I mean, at this point Twin Peaks has been accessible for so long that if you’ve still never seen it and you don’t watch it right now, by the end of this snowstorm, it will be too late. Oh, it’ll still be around but you will have passed the threshold of time in your life when you still feel the need to keep telling yourself and everybody else that you’ll get around to watching Twin Peaks sometime. You’ll know then, it’s just not for you. You can let it go.



I was really happy to see Bojack Horseman do well and get the attention it deserved when it came out. That said, it needs more attention. If you haven’t seen it, see it, there’s horses in it and they’re pretty. If you’ve seen it, but only the first episode or two and dropped off, go back, it evolves. Bojack managed to surprise me by veering off into much deeper and darker shorelines as the season progresses. What starts as coke and stripper jokes ends in real pathos and sincere building of complex characters, some of whom are animal people.



Maybe there’s some of you out there who like a real dark, brooding, kind of snow day. Maybe you want to scuttle up to your rooftop and drink whiskey and watch the unfolding chaos. In that case I’d recommend Black Mirror, the brainchild of constantly angry British comedian and social satirist Charlie Brooker. This is Brooker’s first foray in to non-comedy, and given what Brooker sounds like when he’s being funny, it’s pretty rough. Black Mirror has the same insightfulness and inventiveness as The Twilight Zone, using science fiction to illuminate parts of society and the human experience that get kept in the dark, and yes, sometimes the same bad habit of flogging a dead horse. But if you’re the brooding type, you know that nothing’s perfect, and you can’t stop focusing on that one flaw of that thing you otherwise really enjoy, like when your throat’s sore and you can’t stop swallowing, so you’ll like it.



Scott Aukerman and Reggie Watts team up to make a talk show, an adaptation of Aukerman’s podcast of the same name.

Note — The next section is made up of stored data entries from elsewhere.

import Mathlib
import Summits.CriticalPhenomena.PercolationContinuityZ3.Theorems.PercNearOneGluingNoHeavyLowerTailMarkovFirstEdge
import HarnessLib

/-!
# `NoHeavyLowerTail` (stmt-CriticalPhenomena-4575) — SPIDERS via the Markov first-edge bound: a cumulative-isolation
# bound uniform in the number of legs AND in their lengths (for individually reliable legs), lightness in `G`

Seat `prim-cplus-engine` gen 7, 2026-08-19 (`--supports stmt-CriticalPhenomena-4575`).  No definitions, no named facts,
no sorries.  Sequel of `…MarkovFirstEdge.lean` (`MarkovFirstEdge.lowerTail_le_markov_firstEdge`) and
`…ObserverUnionBoundG.lean` (spider hypothesis, `G ∖ e` tools).

A SPIDER: observer `o ∉ A` every non-relay neighbour `x` of which starts an injective Steiner path `p` (`p 0 = x`,
all `p i ∉ A`) whose vertices have, besides relays (hairs, arbitrary), no positive-weight non-relay neighbour other
than their path neighbours and — for `p 0` only — `o`; legs of any length, `o` may carry direct relay pairs, the relay
side is arbitrary (hypothesis `hlegs`, verbatim as in `ObserverUnionBoundG.spider_lowerTail_le_pinW`).

* `spider_term_le` — per neighbour `x ≠ o` (all pairs at `o` of weight `≤ 1/2`, `μ_w(|π(a)| ≤ j) ≤ M` on `A`):
  `α_x · μ_{G∖s(o,x)}(1 ≤ N_x ≤ j) ≤ 2 w(o,x) · 2M` (`α_x = −log(1 − w(o,x)) ≤ 2 w(o,x)`; `cil_steinerPath` in
  `G ∖ s(o,x)`; one closed pair costs the factor `2`).
* `spider_lowerTail_le_markov` — for every `λ > 0`:
      `μ_w(1 ≤ N_o ≤ j) ≤ e^{2λ}·μ_w(o ↮ A) + e^{−λ} + (4M/λ)·Σ_{x ≠ o} w(o,x)`.

READING (LEAD-GEN6 §8, Q7 "(r, L)-uniform spiders").  If every leg is attached to `A` off `o` with probability `≥ v`,
then `δ₀ = μ(o ↮ A) = ∏_x (1 − w(o,x) v_x) ≤ exp(−v Σ_x w(o,x))`, so `λ := log(1/δ₀)/3 ≥ (v/3) Σ_x w(o,x)` gives
      `μ_w(1 ≤ N_o ≤ j) ≤ 2 δ₀^{1/3} + (12/v)·M`,
uniform in the number `r` of legs and in their lengths `L`, `G`-form (`M = max_a μ_w(|π(a)| ≤ j)`, e.g. `≤ 2t` at
`j = |A|/2` by pair counting).  The tree's earlier spider bounds have constant `deg_w(o)` (`SpiderCIL`, reference
`G − o`; `ObserverUnionBoundG`, reference `G`).  The regime NOT covered uniformly is that of many individually
unreliable legs (each attached with probability `≪ 1`), where `Σ_x w(o,x) ≫ log(1/δ₀)`; there one needs the leg
defect to be proportional to the leg's attachment probability ("conditional CIL for Steiner paths"), which is not in
the tree.
-/

namespace Summit.CriticalPhenomena.PercolationContinuityZ3.Theorems

open MeasureTheory Set
open Literature.Probability.LatticeModels (prodBernoulli)
open Literature.Probability.Percolation

noncomputable section
open Classical

variable {n : ℕ}

namespace MarkovFirstEdge

/-! ### Spiders: the `(r, L)`-uniform form -/

/-- Per-neighbour estimate for spiders with `G`-form lightness: for `x ≠ o` with all pairs at `o` of weight
`≤ 1/2` and `μ_w(|π(a)| ≤ j) ≤ M` on `A`,
`α_x · μ_{G∖s(o,x)}(1 ≤ N_x ≤ j) ≤ 2 w(o,x) · 2M` (`α_x ≤ 2 w(o,x)`; relays: drop `1 ≤ ·`; leg starts:
`cil_steinerPath` in `G ∖ s(o,x)`; one closed pair costs the factor `2`). [this work] -/
theorem spider_term_le (w : Sym2 (Fin n) → unitInterval) (A : Finset (Fin n)) (o : Fin n) (j : ℕ) (M : ℝ)
    (hM : 0 ≤ M) (hhalf : ∀ x : Fin n, x ≠ o → (w s(o, x) : ℝ) ≤ 1 / 2)
    (hlightG : ∀ a ∈ A, (prodBernoulli w).real
      {ω : BondConfig (Fin n) | (A.filter fun z => ω ∈ openConn a z).card ≤ j} ≤ M)
    (hlegs : ∀ x : Fin n, x ≠ o → x ∉ A → w s(o, x) ≠ 0 →
      ∃ (k : ℕ) (p : Fin (k + 1) → Fin n), Function.Injective p ∧ p 0 = x ∧ (∀ i, p i ∉ A) ∧
        (∀ (i : Fin (k + 1)) (v : Fin n), v ∉ A → v ≠ p i → 0 < (w s(p i, v) : ℝ) →
          (v = o ∧ i = 0) ∨ ∃ l : Fin (k + 1), v = p l ∧ (l.val = i.val + 1 ∨ i.val = l.val + 1)))
    {x : Fin n} (hxo : x ≠ o) :
    (-Real.log (1 - (w s(o, x) : ℝ))) *
        (prodBernoulli (pinW w ({s(o, x)} : Set (Sym2 (Fin n))) ∅)).real
          {ω : BondConfig (Fin n) | 1 ≤ (A.filter fun a => ω ∈ openConn x a).card ∧
            (A.filter fun a => ω ∈ openConn x a).card ≤ j} ≤
      2 * (w s(o, x) : ℝ) * (2 * M) := by
  set wx := pinW w ({s(o, x)} : Set (Sym2 (Fin n))) ∅ with hwx
  have hw0 : 0 ≤ (w s(o, x) : ℝ) := (w s(o, x)).2.1
  have hα : -Real.log (1 - (w s(o, x) : ℝ)) ≤ 2 * (w s(o, x) : ℝ) := by
    -- `-log(1-t) ≤ (1-t)⁻¹ - 1 ≤ 2t` for `0 ≤ t ≤ 1/2`
    have hpos : 0 < 1 - (w s(o, x) : ℝ) := by linarith [hhalf x hxo]
    have hlog := Real.log_le_sub_one_of_pos (inv_pos.2 hpos)
    rw [Real.log_inv] at hlog
    have hinv : (1 - (w s(o, x) : ℝ))⁻¹ - 1 ≤ 2 * (w s(o, x) : ℝ) := by
      rw [inv_eq_one_div, div_sub_one hpos.ne', div_le_iff₀ hpos]
      nlinarith [hhalf x hxo]
    linarith
  have hαnn : 0 ≤ -Real.log (1 - (w s(o, x) : ℝ)) := by
    have := Real.log_nonpos (by linarith [hhalf x hxo] : (0 : ℝ) ≤ 1 - w s(o, x)) (by linarith)
    linarith
  -- lightness in `G ∖ s(o,x)` is at most twice the lightness in `G`
  have hlight2 : ∀ a ∈ A, (prodBernoulli wx).real
      {ω : BondConfig (Fin n) | (A.filter fun z => ω ∈ openConn a z).card ≤ j} ≤ 2 * M := by
    intro a ha
    have h := ObserverUnionBoundG.pinW_single_real_mul_le w
      {ω : BondConfig (Fin n) | (A.filter fun z => ω ∈ openConn a z).card ≤ j} s(o, x)
    have hw := hhalf x hxo
    have hnn : 0 ≤ (prodBernoulli wx).real
        {ω : BondConfig (Fin n) | (A.filter fun z => ω ∈ openConn a z).card ≤ j} := measureReal_nonneg
    nlinarith [hlightG a ha]
  -- the `G ∖ s(o,x)` lower tail of `x` is at most `2M`
  have hbad : (prodBernoulli wx).real
      {ω : BondConfig (Fin n) | 1 ≤ (A.filter fun a => ω ∈ openConn x a).card ∧
        (A.filter fun a => ω ∈ openConn x a).card ≤ j} ≤ 2 * M ∨ w s(o, x) = 0 := by
    by_cases hw : w s(o, x) = 0
    · exact Or.inr hw
    left
    by_cases hxA : x ∈ A
    · exact (measureReal_mono (fun ω hω => hω.2) (measure_ne_top _ _)).trans (hlight2 x hxA)
    by_cases hA : A.Nonempty
    · obtain ⟨c, hc, hcmax⟩ := MergeStability.exists_champion (prodBernoulli wx) A hA j
      obtain ⟨k, p, hpinj, hp0, hpA, hpath⟩ := hlegs x hxo hxA hw
      have key := cil_steinerPath A j k wx p hpinj hpA (ObserverUnionBoundG.legs_pinW_of_legs w A o hp0 hpath) c hc hcmax
      rw [hp0] at key
      exact key.trans (hlight2 c hc)
    · rw [Finset.not_nonempty_iff_eq_empty] at hA
      have hempty : {ω : BondConfig (Fin n) | 1 ≤ (A.filter fun a => ω ∈ openConn x a).card ∧
          (A.filter fun a => ω ∈ openConn x a).card ≤ j} = ∅ := by
        ext ω
        simp only [hA, Finset.filter_empty, Finset.card_empty, mem_setOf_eq, mem_empty_iff_false, iff_false,
          not_and, not_le]
        intro h
        exact absurd h (by norm_num)
      rw [hempty, measureReal_empty]
      positivity
  rcases hbad with hle | hw
  · exact mul_le_mul hα hle measureReal_nonneg (by positivity)
  · have h0 : (w s(o, x) : ℝ) = 0 := by rw [hw]; rfl
    rw [h0, sub_zero, Real.log_one, neg_zero, zero_mul, mul_zero, zero_mul]

/-- **Spiders, Markov form** (`(r, L)`-uniform reading in the module docstring).  `o ∉ A`; spider hypothesis `hlegs`
(as in `ObserverUnionBoundG.spider_lowerTail_le_pinW`); all pairs at `o` of weight `≤ 1/2`; `0 ≤ M` with
`μ_w(|π(a)| ≤ j) ≤ M` for `a ∈ A` (lightness IN `G`).  Then for every `λ > 0`:
`μ_w(1 ≤ N_o ≤ j) ≤ e^{2λ}·μ_w(o ↮ A) + e^{−λ} + (4M/λ)·Σ_{x ≠ o} w(o,x)`. [this work] -/
theorem spider_lowerTail_le_markov (w : Sym2 (Fin n) → unitInterval) (A : Finset (Fin n)) (o : Fin n)
    (ho : o ∉ A) (j : ℕ) (M : ℝ) (hM : 0 ≤ M)
    (hhalf : ∀ x : Fin n, x ≠ o → (w s(o, x) : ℝ) ≤ 1 / 2)
    (hlightG : ∀ a ∈ A, (prodBernoulli w).real
      {ω : BondConfig (Fin n) | (A.filter fun z => ω ∈ openConn a z).card ≤ j} ≤ M)
    (hlegs : ∀ x : Fin n, x ≠ o → x ∉ A → w s(o, x) ≠ 0 →
      ∃ (k : ℕ) (p : Fin (k + 1) → Fin n), Function.Injective p ∧ p 0 = x ∧ (∀ i, p i ∉ A) ∧
        (∀ (i : Fin (k + 1)) (v : Fin n), v ∉ A → v ≠ p i → 0 < (w s(p i, v) : ℝ) →
          (v = o ∧ i = 0) ∨ ∃ l : Fin (k + 1), v = p l ∧ (l.val = i.val + 1 ∨ i.val = l.val + 1)))
    (lam : ℝ) (hlam : 0 < lam) :
    (prodBernoulli w).real {ω : BondConfig (Fin n) |
        1 ≤ (A.filter fun a => ω ∈ openConn o a).card ∧ (A.filter fun a => ω ∈ openConn o a).card ≤ j} ≤
      Real.exp (2 * lam) * (prodBernoulli w).real (⋃ a ∈ A, (openConn o a : Set (BondConfig (Fin n))))ᶜ +
        Real.exp (-lam) +
        (4 * M / lam) * ∑ x ∈ (Finset.univ.filter fun x : Fin n => x ≠ o), (w s(o, x) : ℝ) := by
  have hw1 : ∀ x : Fin n, x ≠ o → (w s(o, x) : ℝ) < 1 := fun x hx => by linarith [hhalf x hx]
  refine (lowerTail_le_markov_firstEdge w A o ho j hw1 lam hlam).trans ?_
  have hsum : ∑ x ∈ (Finset.univ.filter fun x : Fin n => x ≠ o),
      (-Real.log (1 - (w s(o, x) : ℝ))) *
        (prodBernoulli (pinW w ({s(o, x)} : Set (Sym2 (Fin n))) ∅)).real
          {ω : BondConfig (Fin n) | 1 ≤ (A.filter fun a => ω ∈ openConn x a).card ∧
            (A.filter fun a => ω ∈ openConn x a).card ≤ j} ≤
      ∑ x ∈ (Finset.univ.filter fun x : Fin n => x ≠ o), 2 * (w s(o, x) : ℝ) * (2 * M) :=
    Finset.sum_le_sum fun x hx => spider_term_le w A o j M hM hhalf hlightG hlegs (Finset.mem_filter.1 hx).2
  have hrw : ∑ x ∈ (Finset.univ.filter fun x : Fin n => x ≠ o), 2 * (w s(o, x) : ℝ) * (2 * M) =
      (4 * M) * ∑ x ∈ (Finset.univ.filter fun x : Fin n => x ≠ o), (w s(o, x) : ℝ) := by
    rw [Finset.mul_sum]
    exact Finset.sum_congr rfl fun x _ => by ring
  have h3 : (1 / lam) * ∑ x ∈ (Finset.univ.filter fun x : Fin n => x ≠ o),
      (-Real.log (1 - (w s(o, x) : ℝ))) *
        (prodBernoulli (pinW w ({s(o, x)} : Set (Sym2 (Fin n))) ∅)).real
          {ω : BondConfig (Fin n) | 1 ≤ (A.filter fun a => ω ∈ openConn x a).card ∧
            (A.filter fun a => ω ∈ openConn x a).card ≤ j} ≤
      (4 * M / lam) * ∑ x ∈ (Finset.univ.filter fun x : Fin n => x ≠ o), (w s(o, x) : ℝ) := by
    calc (1 / lam) * _ ≤ (1 / lam) * ((4 * M) * ∑ x ∈ (Finset.univ.filter fun x : Fin n => x ≠ o), (w s(o, x) : ℝ)) :=
          mul_le_mul_of_nonneg_left (hsum.trans hrw.le) (by positivity)
      _ = (4 * M / lam) * ∑ x ∈ (Finset.univ.filter fun x : Fin n => x ≠ o), (w s(o, x) : ℝ) := by ring
  linarith


end MarkovFirstEdge

end

end Summit.CriticalPhenomena.PercolationContinuityZ3.Theorems
/-!
# CASCADE-K PIECE K2 (director-ym №383) — THE SITE-TRANSPORTER-PARAMETRIC RE-PRESS of `N06GDSupSubLegAtPinsPUWI`: `gdsup_sub_of_pins_inv_par` = the landed `gdsup_sub_of_pins_inv` VERBATIM with the record's symmetric transporter `parSymY x.toKIdx` replaced by a PARAMETER `parT : ∀ i, SiteParY _ i` (every `GpY ∕ GpPhysY ∕ PcoK ∕ TaLcoK …` letter read at `parT x.toKIdx`; proofs verbatim — the callees were already transporter-generic); at `parT := parSymY` they ARE the originals, at `parT := parKnitY` they serve the knit certificate's Sect.-D network «K3-D» (dag-n06-d g25, `K3D-CENSUS-g25.md`).  Seat `pub-ymgap-dag-n06-d` (g25), 2026-08-30.  The original module text below applies word for word otherwise.
#

# N06 [B9] — THE TWO (2.51) ENTRIES OF THE SECT.-D PROPAGATOR: `G_D(U)` (scaled sup letter) AND `G_D(U) − G₀(U)` (with its small factor) FROM THE Δ⁽²⁾-FREE RESOLVENT IDENTITIES
# (programme P-D2, leg F-A⁗, cut 1 of dag-n06-d's ⚑ LOCATED-D2-CYCLE-2: the inputs of ROW 26's coercivity transfer for `(QG̃Q*)⁻¹` BEFORE the certificate's L² step)

T. Bałaban, *Propagators for lattice gauge theories in a background field*, Commun. Math. Phys. **99** (1985) 389–434 [`Balaban1985BackgroundPropagators`], Thm 3.12 (3.130) p. 421,
(3.132) p. 422, p. 423, (3.42) p. 397; [4] = T. Bałaban, *Propagators and renormalization transformations for lattice gauge theories. II*, Commun. Math. Phys. **96** (1984)
223–250 [`Balaban1984PropagatorsII`], (2.51)–(2.56) pp. 232–233, Lemma 2.1 (2.60)–(2.61) p. 234.

WHY (cell `pub-ymgap`, node N06, bundle F7 rows 20–21, seat dag-n06-l g33).  dag-n06-d's LOCATED-D2-CYCLE-2: the (3.132) class letter of `C = (QG̃Q*)⁻¹` that the (3.137)
prechain consumed (`…N06D2SupPrechainAtPinsPUW`, binder `hc2`) is, in the certificate, read off ROW 26 — itself derived from the TRUE state layer and `Identities`, downstream
of `hD2sup`.  Print derives (3.132) for `(QG̃Q*)⁻¹` from G̃'s (3.130) ALONE; in the tree that road is ROW 26's coercivity ∕ decay transfer
(`B9Eq3132CoerciveFromGAR.coerciveUnder_of_subMajorants_R`, `B9Eq3132FacesAtLettersR.hdec26_of_majorants_of_R`), whose inputs are the two [4]-(2.51) entries of
`G̃ = G_D` and `G_D − G₀` (the latter with the small factor `Mα₀`).  THIS FILE supplies both, Δ⁽²⁾-free: it is `…N06GDSupSqLegAtPinsPUWI.gdsup_sq_of_pins_inv` (PASS 1:
the U8 state layer at the flat residual ⟹ 𝔖₂-tuple ⟹ `entry0_of_stepS_resolvent`) with ONE MORE conjunct — the `G − G₀ = (G₀Δ′_π)∘G` half of n06-d g18's
`B9Eq3132FromStateR.hasMajorant_entries_of_stepS` (step inside 𝔖, `hasMaj_comp_exp`; reading `hasMaj_read_of_state`; raw shape `hasMajorant_of_read`), which reads the
identities ONLY through `G₀Δ_a = 1`, `(Δ_a − Δ′_π)G = 1`.  ★★★ `gdsup_sub_of_pins_inv`: binders = `gdsup_sq_of_pins_inv`'s VERBATIM; output `∃ MG aG rG rG', 0 < aG ≤ a₀ ∧
0 ≤ rG ∧ 0 ≤ rG' ∧ ∀ x, MG ≤ M → ∀ α₀ > 0, Mα₀ ≤ aG → ∀ U ∈ (3.35) ∩ (3.36), HasMajorant blk (G U) (rG·(Lʲη)_a²·e^{−ρ_G d}) ∧ HasMajorant blk (G U − G₀ U)
(rG'·(Mα₀)·(Lʲη)_a²·e^{−ρ_G d})`.
HONEST LABEL: helper (composition of landed faces by name), count-neutral; N06 NOT discharged; nothing continuum ∕ OS ∕ mass gap ∕ Clay.  NEW file; nothing landed is modified.
-/

noncomputable section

The show version is a bit more surreal, and of course has the dimension of visual comedy, which they don’t waste by just trying to make the show exactly like the podcast. The comedy oscillates between vaudevillian wackiness to sharp wit and satire. Aukerman also directed the Between Two Ferns series, so picture that but a little more Pee-wee Herman.



Amazon’s original series is only on Amazon and not on Netflix for some silly reason. Transparent is for sure Amazon’s crown jewel. Jeffery Tambor, the dad from Arrested Development, gets way vulnerable and gives probably his best performance ever. Tambor leads a great cast as a trans woman coming out to her pack of grown kids who are each selfish and endearing in their own ways. So if you have Amazon Prime and want to have a comedy show yank your heart strings right the fuck out of your chest ten times, binge-watch this one.